In the context of the code while(n-- != 0) implies that, when n == 1, this loop will still execute, but the next time we see n, we will be viewing 0 instead.
The statement:
if (searchMe.charAt(j++) != substring.charAt(k++)) {
continue test;
}
...indicates that, if the value in the position of the main search string doesn't match up with the value we're looking for, we need to immediately jump to the label test. This allows you to skip the execution of the following two statements after it, and continue looping and looking for positive matches.
j is constantly set to what i is, but it is not always equal to i. If a partial positive match is found, then j will increment faster than i by virtue of the while loop around that statement.
This can be broken down in to the following:
outer: loop(/* for each character in searchMe to max */) {
loop(/* for each character in substring
* starting with current index in outer loop */) {
if(/* this substring does not match */)
continue /* with next outer loop iteration */;
}
/* if inner loop completed
* the substring did match at this index so break */;
}
Out of all the variables, n is actually the one that's not needed. I don't know why it's there except to try to confound. The while loop could just as easily read while(k < substring.length()).
This kind of loop is necessary because to search for a substring you have to search starting at every character:
Loo
ook
ok
k f
fo
for
or
r a
...
a s
su
sub <- found it
Another way to express the same logic is the following but this creates a new object on each iteration:
int max = searchMe.length() - substring.length();
for(int i = 0; i <= max; i++) {
String toTest = searchMe.substring(i, i + substring.length());
if(toTest.equals(substring)) {
foundIt = true;
break;
}
}
Starting with an n >= 0 (string length can not be negative):
while (n-- != 0) {
...
}
is just a substitute for
for (int t = n ; t > 0; t--) {
.... // use t instead of n, no change in your example
}
it iterates just n times (length of substring).

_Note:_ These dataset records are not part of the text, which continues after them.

import Summits.CriticalPhenomena.PercolationContinuityZ3.Theorems.Transplant.PlanarCells2EfarN2V
import Summits.CriticalPhenomena.PercolationContinuityZ3.Theorems.Transplant.PlanarCells2FaceRows2
import HarnessLib

/-!
J23/(R-45) SUCCESSOR `…V` (hp-8 g42, 2026-08-23; rulings lead g12 11:31:15Z, design owner p3-g17 (R-44)/(R-45)): the twin of `PlanarCells2FaceRowsT` over `PCells2V` (PlanarCells2VDefs:
the slab family `Stub/Zone/Face/Hfull/faceLo/faceHi` has the ASYMMETRIC transverse room `σ·[−hB∥, hF∥]`, `hB, hF ≤ 2r⊥`; every other box verbatim); text VERBATIM with
`PCells2T ↦ PCells2V` (+ the V-layer renames) except the located slab-room edits (lane 12:42:50Z recipes). NO landed file is edited; `PlanarCells2FaceRowsT` stays valid (`PCells2T.toV`).

(R-40) SUCCESSOR `…T` (hp-8 g42, 2026-08-23; ruling p3-g16 06:23:56Z, J18): the twin of `PlanarCells2FaceRowsS` over the PER-AXIS creep cap `PCells2V` (PlanarCells2TDefs:
`c i ≤ r (oth i)` instead of the uniform `c i ≤ cmax ≤ r j`); statements and proofs VERBATIM with `PCells2S ↦ PCells2V` (+ the renames of record of the T layer below it);
the only mathematical touch points are the places that read the cap, which only ever need the cross form `c (oth j) ≤ r j` (listed in the lane line of this file's landing).
NO landed file is edited; `PlanarCells2FaceRowsS` stays valid (and is an instance of this file through `PCells2S.toT`). NON-VACUITY: inherited verbatim from `PlanarCells2FaceRowsS` (same witness line).

# STAGGERED two-unit planar cells `PCells2V`: THE FRESH ROWS OF RECORD above the stub of level `j`, in two blocks like the far region they live in —
# `farANSm x du j m := (rows lo_j+1 … 15r∥−1 about cenS x, across 5r⊥−1−m−c) ∪ QNS x du (m+1)`, the shrunk `farASSm` (rows lo_j+2 … 15r∥ about cenS x,
# across 5r⊥−2−m−c, ∪ rows 15r∥+1 … 25r∥−1 about cenS (x+du), across 5r⊥−2−m); `farANS/farASS` (m = 0) and `farANS₂/farASS₂` (m = 1, hp-8 g33's twins)

WAVE-1 Geom re-base (typer p3-g15; design of record R-30): under (R-27)/(R-29) the one-box fresh rows `farAN/farAS` do not lie in the far region of record,
so they are re-cut in two blocks; the junction is placed so that the 1-thickening of `farASSm` lies in `farANSm ⊆ FarNS/FarNS₂` (across room `c` at
levels `15r∥, 15r∥+1`) and the `k`-enlarged shifted face row lies in `farASSm` under the NEW slot row `k + 3 + m + c ≤ 3 r⊥`.  `M (x+du)` lies in the far
block for every `j`; separations from `Stub_j` need `j < K`.  Statements in explicit-application form `PCells2V.X P …`.
builds on p205010 (kernel theorem, internal audit signed; external expert review pending) — nothing here uses p205010 or claims anything about the open node.
Lane `prim-bschramm`, seat `prim-bschramm-p3` (gen 15; N2 design owner); definitions file (review lane), `--supports stmt-CriticalPhenomena-4575`.
[cite: KozmaNitzan2024, §4 p. 26 (E_{v,x}), p. 30 (the rows above H^j, F^{j+1})] [folklore]
-/

noncomputable section

namespace Summit.CriticalPhenomena.PercolationContinuityZ3.Theorems.Transplant

open Literature.Probability.Percolation Literature.Probability.LatticeModels
open Literature.Probability.Percolation.KozmaNitzan
open Literature.Probability.Percolation.KozmaNitzan.Cells (oth oth_ne sgOf sgOf_sign stepVec_apply_fst stepVec_apply_oth eq_oth_of_ne oth_oth)
open PlanarSkeleton (SepInf)
open PCells (mem_psBox_iff sepInf_of_gap)

namespace PCells2V

variable (P : PCells2V)

/-! ## §1 Definitions -/

/-- The lower level of the rows above the stub of level `j`: `lo_j = 5r∥ + 10 s∥ j`. [folklore] -/
def loLev (a : Fin 2) (j : ℕ) : ℤ := 5 * (P.r a : ℤ) + 10 * (P.s a : ℤ) * j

class ContinueWithLabelDemo {
public static void main(String[] args) {
String searchMe = "Look for a substring in me";
String substring = "sub";
boolean foundIt = false;
int max = searchMe.length() -
substring.length(); //the length of what we're going to search through, we
//subtract the substring.Length because if the 3rd to
//last character of searchMe is not equal to the first
//character of substring then searchMe can not contain substring.
test:
for (int i = 0; i <= max; i++) { //repeat until we pass the 3rd to last character of searchMe
int n = substring.length(); //resets n to the length of the substring
int j = i; //resets j to equal i so we search for the next letter in searchMe
int k = 0; //resets k to equal 0 so we search for the first letter in substring
while (n-- != 0) { //repeat this loop until n = 0, each pass will subtract 1 from
//n. this will loop a maximum of 3 times (the number of characters in substring)
if (searchMe.charAt(j++) != substring.charAt(k++)) {
//the if statement above will add 1 to j and add 1 to k after it checks to make sure the
//characters are not equal to each other. if they are equal then it will take the new
//j and k variables and repeat the while loop.
continue test; //if statement true then loop through the 'test' again.
}
}
foundIt = true;
break test;
}
System.out.println(foundIt ? "Found it" : "Didn't find it");
}
}
Oracle doesn't know how to write simple things in a tutorial for beginners.
This part:
int n = substring.length();
int j = i;
int k = 0;
while (n-- != 0) {
if (searchMe.charAt(j++) != substring.charAt(k++)) {
continue test;
}
}
can be changed to:
int n = substring.length();
for (int k = 0; k < n; k++) {
if (searchMe.charAt(i + k) != substring.charAt(k)) {
continue test;
}
}
So, you don't need j and instead of that tricky while you can use a simple for which is more intuitive, because it iterates through the substring.